======== Data records

import Literature.Computability.AlgebraicComplexity.PartialMatrixMultiplicationProofs
import Literature.Computability.AlgebraicComplexity.AsymptoticRankMatMul
import HarnessLib

/-!
# Schönhage's partial matrix multiplication theorem for the ASYMPTOTIC RANK

Solo-informed seat (gen 30), paper §2q, part 1 of 3 (then `SoloInformedTriangularDoor.lean`,
`SoloInformedTTwoDoor.lean`).  Everything here is PROVED — no named fact is assumed: the tree
DISCHARGES Schönhage's theorem (`Schonhage1981_partialMatMul_holds`, BCS Thm. (15.48):
`bR(⟨e,h,l⟩_{I,J}) ≤ r ⇒ f^{ω/3} ≤ r`, `f = #{(i,j,k) : (i,j) ∈ I, (j,k) ∈ J}` the filling).

* `filling_rpow_le_asymptoticRank` — **`f^{ω(K)/3} ≤ R̃(⟨e,h,l⟩_{I,J})`** over every infinite
  field: the `N`-th power of a partial matrix multiplication restricts to (in fact is) the
  partial matrix multiplication of the power pattern `(I^N, J^N)` on `[e^N] × [h^N]`, `[h^N] × [l^N]`
  (notation `powPat[I, N]`, `tensorRestrictsTo_kroneckerPow_partialMatMulTensor`; BCS (15.46)), whose filling
  is `f^N` (`filling_powPattern`), so the rank form of Thm. (15.48) gives `(f^{ω/3})^N ≤ R(t^{⊗N})`
  for every `N`, and `R̃(t) = inf_N R(t^{⊗N})^{1/N}` (`le_asymptoticRank_of_pow_le`).
* `omega_le_three_mul_logb_of_asymptoticRank_le` — log form: `f ≥ 2`, `R̃ ≤ ρ ⇒ ω ≤ 3 log_f ρ`.
* `tensorRestrictsTo_matMulTensor_partialMatMulTensor`, `asymptoticRank_partialMatMulTensor_le_rpow_omega`
  — the pattern is a restriction of the total product, so `R̃(⟨k,k,k⟩_{I,J}) ≤ R̃(⟨k,k,k⟩) = k^ω`.
* `card_le_asymptoticRank_of_dualPairsOn` — dual pairs on a SUBSET `S` of the slice indices give
  `|S| ≤ ζ⁽¹⁾(t) ≤ R̃(t)` (the flattening lower bound for zero-padded tensors such as
  `⟨e,h,l⟩_{I,J}`).

## References

* [BurgisserClausenShokrollahi1997] P. Bürgisser, M. Clausen, M. A. Shokrollahi, *Algebraic
  Complexity Theory*, Springer 1997, §15.9: (15.46), Lemma (15.47), Thm. (15.48), Ex. (15.50)
  (pp. 407–410, held, read); Ex. 17.23(4) (`T₂`).
* [Schonhage1981] A. Schönhage, *Partial and total matrix multiplication*, SIAM J. Comput. 10
  (1981) 434–455, Thm. 4.1.
* [AlmanDuanVassilevskaWilliamsXuXuZhou2025] J. Alman et al., SODA 2025 = arXiv:2404.16349, §3.4
  (`R̃(⟨q,q,q⟩) = q^ω`); the record `ω < 2.371339`.
* [ChristandlVranaZuiddam2023] M. Christandl, P. Vrana, J. Zuiddam, *Universal points in the
  asymptotic spectrum of tensors*, J. AMS 36 (2023), §1.1 (`R̃`), Example 1.4 (flattening ranks).
* [Blaser2013] M. Bläser, *Fast Matrix Multiplication*, ToC Graduate Surveys 5 (2013), Lemma 5.4,
  Lemma 7.1.
* [Alman2021] J. Alman, Theory of Computing 17 (2021), §2.4 (`R̃` is monotone under degeneration).
-/

noncomputable section

open scoped BigOperators

namespace Summit.MatrixMultiplication.MatrixMultiplication.Theorems

open Literature.Computability.AlgebraicComplexity
open Literature.Barriers.MatrixMultiplication (asymptoticRank_le_of_polyDegeneratesTo
  flatteningRank_le_asymptoticRank)

/-! ## Lower bounds on all powers bound the asymptotic rank -/

section PowLe

variable {K : Type*} [Field K] {ι κ μ : Type*} [Fintype ι] [Fintype κ] [Fintype μ]

/-- If `c^N ≤ R(t^{⊗N})` for every `N ≥ 1` then `c ≤ R̃(t)` (definition of `R̃` as the infimum of
`R(t^{⊗N})^{1/N}`). [cite: ChristandlVranaZuiddam2023, §1.1] -/
theorem le_asymptoticRank_of_pow_le (t : ι → κ → μ → K) {c : ℝ} (hc : 0 ≤ c)
    (h : ∀ N : ℕ, c ^ (N + 1) ≤ (tensorRank (kroneckerPow t (N + 1)) : ℝ)) :
    c ≤ asymptoticRank t := by
  refine le_ciInf fun N => ?_
  have hexp : ((N : ℝ) + 1)⁻¹ = (((N + 1 : ℕ) : ℝ))⁻¹ := by push_cast; ring
  calc c = (c ^ (N + 1)) ^ ((N : ℝ) + 1)⁻¹ := by
        rw [hexp, Real.pow_rpow_inv_natCast hc (Nat.succ_ne_zero N)]
    _ ≤ (tensorRank (kroneckerPow t (N + 1)) : ℝ) ^ ((N : ℝ) + 1)⁻¹ :=
        Real.rpow_le_rpow (by positivity) (h N) (by positivity)

end PowLe

/-! ## Powers of a pattern -/

/- The `N`-th power `I^N` of a pattern `I ⊆ [e] × [h]`, as a pattern on `[e^N] × [h^N]` (read the
two coordinates as words via `finFunctionFinEquiv`): `(u, v) ∈ I^N ⟺ ∀ s, (u_s, v_s) ∈ I`.
A NOTATION `powPat[I, N]` (no new definition). [cite: BurgisserClausenShokrollahi1997, (15.46)] -/
set_option quotPrecheck false in
local notation "powPat[" I ", " N "]" => (Finset.univ.filter fun q =>
    ∀ s : Fin N, (finFunctionFinEquiv.symm q.1 s, finFunctionFinEquiv.symm q.2 s) ∈ I)

section PowPattern


variable (K : Type*) [Field K]

/-- **`(⟨e,h,l⟩_{I,J})^{⊗N} ≥ ⟨e^N, h^N, l^N⟩_{I^N, J^N}`** (in fact `≅`; BCS (15.46)): the power of a
partial matrix multiplication restricts to the partial matrix multiplication of the power pattern.
[cite: BurgisserClausenShokrollahi1997, (15.46)] -/
theorem tensorRestrictsTo_kroneckerPow_partialMatMulTensor (e h l : ℕ)
    (I : Finset (Fin e × Fin h)) (J : Finset (Fin h × Fin l)) (N : ℕ) :
    TensorRestrictsTo (kroneckerPow (partialMatMulTensor K e h l I J) N)
      (partialMatMulTensor K (e ^ N) (h ^ N) (l ^ N) (powPat[I, N]) (powPat[J, N])) := by
  classical
  set Fe : (Fin N → Fin e) ≃ Fin (e ^ N) := finFunctionFinEquiv with hFe
  set Fh : (Fin N → Fin h) ≃ Fin (h ^ N) := finFunctionFinEquiv with hFh
  set Fl : (Fin N → Fin l) ≃ Fin (l ^ N) := finFunctionFinEquiv with hFl
  have h1 := tensorRestrictsTo_precomp (kroneckerPow (partialMatMulTensor K e h l I J) N)
      (fun a : Fin (e ^ N) × Fin (l ^ N) => fun s => (Fe.symm a.1 s, Fl.symm a.2 s))
      (fun b : Fin (e ^ N) × Fin (h ^ N) => fun s => (Fe.symm b.1 s, Fh.symm b.2 s))
      (fun c : Fin (h ^ N) × Fin (l ^ N) => fun s => (Fh.symm c.1 s, Fl.symm c.2 s))
  convert h1 using 1
  funext a b c
  rw [partialMatMulTensor_apply]
  have hz := kroneckerPow_partialMatMulTensor_zip K e h l I J N (Fe.symm a.1, Fl.symm a.2)
    (Fe.symm b.1, Fh.symm b.2) (Fh.symm c.1, Fl.symm c.2)
  dsimp only at hz ⊢
  rw [hz]
  refine ite_congr_prop ?_
  simp only [Finset.mem_filter, Finset.mem_univ, true_and, hFe, hFh, hFl,
    Equiv.apply_eq_iff_eq]

/-- **The filling of the power pattern is `f^N`.** [cite: BurgisserClausenShokrollahi1997, Thm. (15.48) (proof)] -/
theorem filling_powPattern (e h l : ℕ) (I : Finset (Fin e × Fin h)) (J : Finset (Fin h × Fin l))
    (N : ℕ) :
    filling (e ^ N) (h ^ N) (l ^ N) (powPat[I, N]) (powPat[J, N]) = filling e h l I J ^ N := by
  classical
  -- the triple count on words, as a product
  have hprod := card_filter_forall_eq_prod_card
    (fun (_ : Fin N) (p : Fin e × Fin h × Fin l) => (p.1, p.2.1) ∈ I ∧ (p.2.1, p.2.2) ∈ J)
  rw [Finset.prod_const, Finset.card_univ, Fintype.card_fin] at hprod
  unfold filling
  rw [← hprod]
  -- transport along the word equivalence
  let E : Fin (e ^ N) × Fin (h ^ N) × Fin (l ^ N) ≃ (Fin N → Fin e × Fin h × Fin l) :=
    { toFun := fun q s => (finFunctionFinEquiv.symm q.1 s, finFunctionFinEquiv.symm q.2.1 s,
        finFunctionFinEquiv.symm q.2.2 s)
      invFun := fun w => (finFunctionFinEquiv (fun s => (w s).1),
        finFunctionFinEquiv (fun s => (w s).2.1), finFunctionFinEquiv (fun s => (w s).2.2))
      left_inv := fun q => by simp
      right_inv := fun w => by funext s; simp }
  refine Finset.card_equiv E fun q => ?_
  simp only [Finset.mem_filter, Finset.mem_univ, true_and, E, Equiv.coe_fn_mk, forall_and]

end PowPattern

/-! ## Schönhage's theorem for the asymptotic rank -/

section Asymptotic

variable (K : Type) [Field K] [Infinite K]

/-- **Schönhage's partial matrix multiplication theorem, asymptotic-rank form:
`f^{ω/3} ≤ R̃(⟨e,h,l⟩_{I,J})`**, `f` the filling — apply the border-rank form (BCS Thm. (15.48),
tree `Schonhage1981_partialMatMul_holds`) to the `N`-th power, a partial matrix multiplication of
filling `f^N`: `(f^N)^{ω/3} ≤ R((⟨e,h,l⟩_{I,J})^{⊗N})` for every `N`.
[cite: BurgisserClausenShokrollahi1997, Thm. (15.48)] -/
theorem filling_rpow_le_asymptoticRank (e h l : ℕ) (I : Finset (Fin e × Fin h))
    (J : Finset (Fin h × Fin l)) :
    (filling e h l I J : ℝ) ^ (omega K / 3) ≤ asymptoticRank (partialMatMulTensor K e h l I J) := by
  refine le_asymptoticRank_of_pow_le _ (by positivity) fun N => ?_
  have hS := Schonhage1981_partialMatMul_holds.rank_form K (e ^ (N + 1)) (h ^ (N + 1))
    (l ^ (N + 1)) (powPat[I, N + 1]) (powPat[J, N + 1])
  rw [filling_powPattern] at hS
  have hres := (tensorRestrictsTo_kroneckerPow_partialMatMulTensor K e h l I J (N + 1)).tensorRank_le
  have hf0 : (0 : ℝ) ≤ filling e h l I J := Nat.cast_nonneg _
  calc ((filling e h l I J : ℝ) ^ (omega K / 3)) ^ (N + 1)
      = (((filling e h l I J ^ (N + 1) : ℕ)) : ℝ) ^ (omega K / 3) := by
        rw [← Real.rpow_natCast, ← Real.rpow_mul hf0, mul_comm, Real.rpow_mul hf0,
          Real.rpow_natCast, Nat.cast_pow]
    _ ≤ tensorRank (partialMatMulTensor K (e ^ (N + 1)) (h ^ (N + 1)) (l ^ (N + 1))
          (powPat[I, N + 1]) (powPat[J, N + 1])) := hS
    _ ≤ _ := by exact_mod_cast hres

/-- **Logarithmic form**: `f ≥ 2`, `R̃(⟨e,h,l⟩_{I,J}) ≤ ρ` `⇒ ω ≤ 3 log_f ρ`.
[cite: BurgisserClausenShokrollahi1997, Thm. (15.48) and Ex. (15.50)] -/
theorem omega_le_three_mul_logb_of_asymptoticRank_le {e h l : ℕ} {I : Finset (Fin e × Fin h)}
    {J : Finset (Fin h × Fin l)} (hf : 2 ≤ filling e h l I J) {ρ : ℝ}
    (hρ : asymptoticRank (partialMatMulTensor K e h l I J) ≤ ρ) :
    omega K ≤ 3 * Real.logb (filling e h l I J) ρ := by
  have key := (filling_rpow_le_asymptoticRank K e h l I J).trans hρ
  have hf' : (1 : ℝ) < filling e h l I J := by exact_mod_cast hf
  have hfpos : (0 : ℝ) < filling e h l I J := by linarith
  have hlogf : 0 < Real.log (filling e h l I J) := Real.log_pos hf'
  have hlog := Real.log_le_log (Real.rpow_pos_of_pos hfpos _) key
  rw [Real.log_rpow hfpos] at hlog
  have h2 : omega K / 3 ≤ Real.log ρ / Real.log (filling e h l I J) := (le_div_iff₀ hlogf).2 hlog
  rw [Real.logb]
  linarith

omit [Infinite K] in
/-- **The pattern is a restriction of the total product**: `⟨e,h,l⟩ ≥ ⟨e,h,l⟩_{I,J}` (zero out the
`X`-variables outside `I` and the `Y`-variables outside `J`). [cite: BurgisserClausenShokrollahi1997, §15.9] -/
theorem tensorRestrictsTo_matMulTensor_partialMatMulTensor (e h l : ℕ)
    (I : Finset (Fin e × Fin h)) (J : Finset (Fin h × Fin l)) :
    TensorRestrictsTo (matMulTensor K e h l) (partialMatMulTensor K e h l I J) := by
  classical
  refine ⟨fun a' a => if a' = a then 1 else 0, fun b' b => if b' = b ∧ b ∈ I then 1 else 0,
    fun c' c => if c' = c ∧ c ∈ J then 1 else 0, fun a' b' c' => ?_⟩
  rw [Finset.sum_eq_single a' (fun a _ ha => by simp [Ne.symm ha]) (by simp),
    Finset.sum_eq_single b' (fun b _ hb => by simp [Ne.symm hb]) (by simp),
    Finset.sum_eq_single c' (fun c _ hc => by simp [Ne.symm hc]) (by simp)]
  unfold partialMatMulTensor
  by_cases hb : b' ∈ I <;> by_cases hc : c' ∈ J <;> simp [hb, hc]

omit [Infinite K] in
/-- Hence **`R̃(⟨k,k,k⟩_{I,J}) ≤ k^ω`** (`R̃(⟨k,k,k⟩) = k^ω`, `asymptoticRank_matMulTensor`).
[cite: AlmanDuanVassilevskaWilliamsXuXuZhou2025, §3.4] -/
theorem asymptoticRank_partialMatMulTensor_le_rpow_omega {k : ℕ} (hk : 1 ≤ k)
    (I J : Finset (Fin k × Fin k)) :
    asymptoticRank (partialMatMulTensor K k k k I J) ≤ (k : ℝ) ^ omega K :=
  (asymptoticRank_le_of_polyDegeneratesTo
    (tensorRestrictsTo_matMulTensor_partialMatMulTensor K k k k I J).polyDegeneratesTo).trans
    (asymptoticRank_matMulTensor_le_rpow_omega K k hk)

end Asymptotic

/-! ## Dual pairs on a subset: a flattening lower bound for padded tensors -/

section DualPairs

variable {K : Type} [Field K] {ι κ μ : Type} [Fintype ι] [Fintype κ] [Fintype μ] [DecidableEq ι]

/-- If every `x`-slice indexed by `o ∈ S` has an entry `(P o, Q o)` where it alone (among ALL
slices) is nonzero, normalised to `1`, then the slices over `S` are linearly independent, so
`|S| ≤ ζ⁽¹⁾(t) ≤ R̃(t)`. [cite: Blaser2013, Lemma 7.1 (2) (proof)] -/
theorem card_le_asymptoticRank_of_dualPairsOn (t : ι → κ → μ → K) (S : Finset ι) (P : ι → κ)
    (Q : ι → μ) (h : ∀ o ∈ S, ∀ o', t o' (P o) (Q o) = if o' = o then 1 else 0) :
    (S.card : ℝ) ≤ asymptoticRank t := by
  classical
  have hli : LinearIndependent K (fun o : S => xSlices t (o : ι)) := by
    rw [Fintype.linearIndependent_iff]
    intro g hg o
    have key := congrFun hg (P o, Q o)
    rw [Finset.sum_apply, Pi.zero_apply] at key
    simp only [Pi.smul_apply, xSlices_apply, smul_eq_mul, h o o.2] at key
    rw [Finset.sum_eq_single o (fun o' _ ho' => by
      rw [if_neg (fun hh => ho' (Subtype.ext hh)), mul_zero]) (by simp)] at key
    simpa using key
  have h1 : Module.finrank K (Submodule.span K (Set.range fun o : S => xSlices t (o : ι))) =
      S.card := by
    rw [finrank_span_eq_card hli, Fintype.card_coe]
  have h2 : Module.finrank K (Submodule.span K (Set.range fun o : S => xSlices t (o : ι))) ≤
      flatteningRank t := by
    unfold flatteningRank
    exact Submodule.finrank_mono (Submodule.span_mono (by rintro _ ⟨o, rfl⟩; exact ⟨o, rfl⟩))
  have h3 : (S.card : ℝ) ≤ flatteningRank t := by exact_mod_cast h1 ▸ h2
  exact h3.trans (flatteningRank_le_asymptoticRank t)

end DualPairs

end Summit.MatrixMultiplication.MatrixMultiplication.Theorems

end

================

### What this task involves
Copy the lines of the data above exactly as written, beginning with the line containing "(I J : Finset" and ending with the line containing "theorem card_le_asymptoticRank_of_dualPairsOn (t", and leave out all other lines.

### Solution
    (I J : Finset (Fin k × Fin k)) :
    asymptoticRank (partialMatMulTensor K k k k I J) ≤ (k : ℝ) ^ omega K :=
  (asymptoticRank_le_of_polyDegeneratesTo
    (tensorRestrictsTo_matMulTensor_partialMatMulTensor K k k k I J).polyDegeneratesTo).trans
    (asymptoticRank_matMulTensor_le_rpow_omega K k hk)

end Asymptotic

/-! ## Dual pairs on a subset: a flattening lower bound for padded tensors -/

section DualPairs

variable {K : Type} [Field K] {ι κ μ : Type} [Fintype ι] [Fintype κ] [Fintype μ] [DecidableEq ι]

/-- If every `x`-slice indexed by `o ∈ S` has an entry `(P o, Q o)` where it alone (among ALL
slices) is nonzero, normalised to `1`, then the slices over `S` are linearly independent, so
`|S| ≤ ζ⁽¹⁾(t) ≤ R̃(t)`. [cite: Blaser2013, Lemma 7.1 (2) (proof)] -/
theorem card_le_asymptoticRank_of_dualPairsOn (t : ι → κ → μ → K) (S : Finset ι) (P : ι → κ)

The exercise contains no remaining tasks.